3. Bir şeyi yapmayı sürdürme, bir tasarıyı sonuna dek götürme; sebat: Sabrının mükâfatını gördü. Sabırla koruk helva olur. (atasözü.)
4. Sabır etmek, SABRETMEK. || Sabırla, ses çıkarmadan. || Sabır taşı, çok sabırlı kimse. || Sabrı taşmak, tükenmek, artık dayanamaz, katlanamaz duruma gelmek, sabredemez olmak. || Hz. Eyüp sabrı, çok sabırlı olma durumu.
—isi. Allah’a tevekkül ederek O'ndan gelen sıkıntılara katlanma. (Bk. ansikl. böl.)
—ANSİKL. Sabır, İslam dininde en çok değer verilen erdemler arasında yer alır Kuran'da Allah'ın sabredenlerle birlikte olduğu birçok kez yinelenir. Önde gelen İslam ahlakçılarından Gazali, sabır terimini “Din gücünün, bencil istek ve tutkulara karşı koyması" yolunda tanımlar ve bu erdemin bütün yaratılmışlar içinde yalnızca insana verilmiş bir ayrıcalık olduğunu belirtir. Gazali'ye göre, hayvanlar yalnızca içgüdüleriyle davrandıkları, akıl yetisine ve din gücüne sahip olmadıkları için iç ve dış baskı ya da sıkıntılar karşısında sabır gösterme olanak ve yeteneğinden yoksundurlar; melekler ise zaten yetkin varlıklar olduklarından, sabretmeyi gerektiren herhangi bir durumla karşılaşmaları söz konusu değildir.

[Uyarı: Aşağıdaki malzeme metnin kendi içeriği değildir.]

import Summits.HodgeConjecture.CorCM.D2Bridge.PinSignatures
import Summits.HodgeConjecture.CorCM.D2Bridge.OmegaAtDeltaPrimeLine
import Summits.HodgeConjecture.CorCM.D2Bridge.OmegaPinAtLiuIndexOfRecord
import Summits.HodgeConjecture.CorCM.B01.Transposition.Item6PinBlockVanishing
import Summits.HodgeConjecture.CorCM.B01.Transposition.Item6CentralTypeAtPinSmooth
import Summits.HodgeConjecture.CorCM.B01.Transposition.Item6UniformOmegaRep
import Summits.HodgeConjecture.HodgeCM.Model.LiuIndexCentralType_1
import Summits.HodgeConjecture.HodgeCM.Model.LiuIndexMuLiu
import Summits.HodgeConjecture.HodgeCM.Model.LiuDictionaryPinEq
import Summits.HodgeConjecture.HodgeCM.Model.AdelicThetaDistributionSat_1
import Summits.HodgeConjecture.CorCM.Model.CMAbelianVarietyEigenbasisRealisedHolds
import Summits.HodgeConjecture.CorCM.Geometry.BallQuotientUniformisedHolds
import Literature.AlgebraicGeometry.HodgeTheory.ComplexConjugationHolds
import Literature.AlgebraicGeometry.HodgeTheory.HodgeFiltrationModelsReductionProofs
import Literature.NumberTheory.Transcendental.AnalytificationMorphismsProofs
import Literature.NumberTheory.Automorphic.Liu2021.AppendixC.UniformOmegaCiteLegs
import Literature.NumberTheory.GelbartRogawski1991.UnitaryDualPairThetaKernelCMKTypeFin
import HarnessLib

/-!
# Δ2 bridge — THE BRIDGE THEOREM AT THE LITERAL PIN (`Thm418CAtPin`, assembler DECISIONS #12 ∕ #13)

ONE theorem, kernel lane: `Thm418CAtPin.thm418C_atPin` = ONE application of ✔ `PinSignatures.thm418C_liuDictionaryPin_of_pins` at the
index of record `I := LiuIndex.I V (repAt a₀) (muLiu ι₁ GramClass.rep)`, `line := LiuIndex.line V …`, AT THE RECORD ROWS
`(exists_isReal_hodgeModel_holds, hodgePQ_independent_of_hodgeModel_holds, ballQuotientUniformised_holds, cmAbelianVarietyRealised_of_eigenbasis …,
arapura2012_cor_15_4_6_holds)`, so that the conclusion is VERBATIM the body of the `h418` binder of ✔ `PortJoin.hc_cm_of_thm418C_local`
(`ClosedLocal.lean`) ∕ `Model.hc_cm_of_port_meeting_rec_local` at `(F, ι₁, V, a₀)`; binder shapes = d2bridge-end-1's §A (E1 = one-token swap).

BY VALUE (group (a), the δ′ re-instantiation — ✔ F4 `OmegaAtDeltaPrime`, own-htheta `Item6UniformOmegaRep`): per index line `i` the μ-UNIFORM
carriers of record `U i := Model.uniformOmegaRep … (2 * imagUnit F)⁻¹ (fun _ _ => r_i)` with the section of record
`r_i := Rep.update Rep.ofLineOf (locF u_{a_i}) u_{a_i} rfl`, the one-object tails `restTailOne …`, `R₀ := (U i).rest (tail …)`; the cites `hLiu`
[Thm 4.18], `h411R` [Def 4.11], `hD1` [Lem D.1 (1)] are DISPLAYED AT LIU'S OWN REST `Model.restOfCharDeltaPrime … r_i μ hμ hw` (the EXACT object
of the referee's δ′ match) and moved along `Model.restOfCharRep_eq_rest` (`rfl`, paid there); `hnvD` := `nontrivial_omegaAt_restOfCharDeltaPrime_of_lemD1AsPrinted`
(frame transport onto: `isHomeomorph_finPart_cmKTypeHom_finAdelicToAdelic`); `h411 ∕ hsep` of the pin theorem DERIVED (✔ `UniformOmegaCiteLegs`)
from `h411R`, `hLiu` and the cross-`μ` leg `hμsep` [Lem D.1 (3)]; `Ks := Level.capThree C.S.K₀.1 _` and `hK` by value.
BY VALUE (group (b), the Ω-pin at the index of record — prove-7 `OmegaPinAtLiuIndexOfRecord` over prove-6 `OmegaPinAtDeltaPrime` over F4, keys from
pin-3's X3-Char `Item6CentralTypeAtPinIndex`): the lines' weight-one characters `μ_i` with `Φ_{μ_i} = (line i).lineType` and `σ ∕ hσ ∕ e ∕ he`;
and block vanishing at the non-continuous index lines (pin-3 `Item6CentralTypeAtPinSmooth` + own-htheta `Item6PinBlockVanishing`).
BY NAME (assembler DECISION #13 §1∕§3 — the residual of record, in `PinSignatures`' abstract currency, for every index line and every weight-one
conjugate-symplectic `μ`): the J-record ∕ pieces families `M ∕ jH ∕ hjHinj ∕ hjH ∕ pieces`, and the cites `h413` [Prop 4.13] at the tower, `hμsep`.
HC_CM is NOT proved by this file; «Δ2 BRIDGE CLOSED» is NOT claimed; `hLiu` is a READING (r8) of [Liu2021, Thm. 4.18] at the constructed objects.

References: Y. Liu, *Fourier–Jacobi cycles and arithmetic relative trace formula*, Camb. J. Math. 9 (2021) = arXiv:2102.11518: Thm. 4.18 (p. 52),
Prop. 4.13 (p. 47), Def. 4.11 (p. 46), Def. 4.12, Def. 4.5 (2) (p. 42), Lem. 2.4 (1) (p. 23), App. D Lem. D.1 (1),(3) (pp. 125–126).
-/

set_option autoImplicit false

İslam ahlakçıları tarafından sabrı belli başlı yararları şöyle sıralanır:
1. insan, nefsinin kötü isteklerine, ahlak dışı davranış ve günah işleme eğilimlerine sabır erdemi ile karşı koyabilir;
2. sabır, insanlara Allah'a karşı ibadet görevlerini üşenmeden yerine getirme olanağı verir;
3. hastalık ve çeşitli kaza ve kötülüklere uğramaktan kaçınmak, Allah'tan dirlik ve esenlik dilemek her müslümanın hakkı ve görevi olmakla birlikte, böyle durumlarla karşılaşan müslümanlar, sabırlı olmakla ümitsizlik ve kötümserliğe kapılmaktan kurtulmuş olur;
4. sabır, insanın dinsel, ulusal ve öteki kutsal değerlerine yönelik tehlikelere kolaylıkla karşı koymasını sağlar. İslam bilginleri, insanın böyle bir dayanıklılığı, ancak inanç bütünlüğüyle kazanabileceği konusunda görüş birliği içindedirler.
—Oy. Sabır küpü, macar E. Rubik tarafından 1975’te bulunan zihin oyunu. Oyun 3 kat ve 9 küçük küpten oluşan ve başlangıçta 6 yüzden her biri ayrı renkte olan bir küple oynanır. Yüzlere dikey herhangi bir üç simetri ekseni etrafında ustaca hazırlanmış bir bağlantılar sistemi 9’luk dilimleri çevirmeye olanak sağlar. (Bu üç eksenin çevresinde gerçekleştirilen birkaç çeyrek ya da yarım turdan sonra, küpün yüzlerinin renkleri tümüyle karışır. Oyun uygun döndürmelerle küpün başlangıçtaki konumuna getirilmesine dayanır.)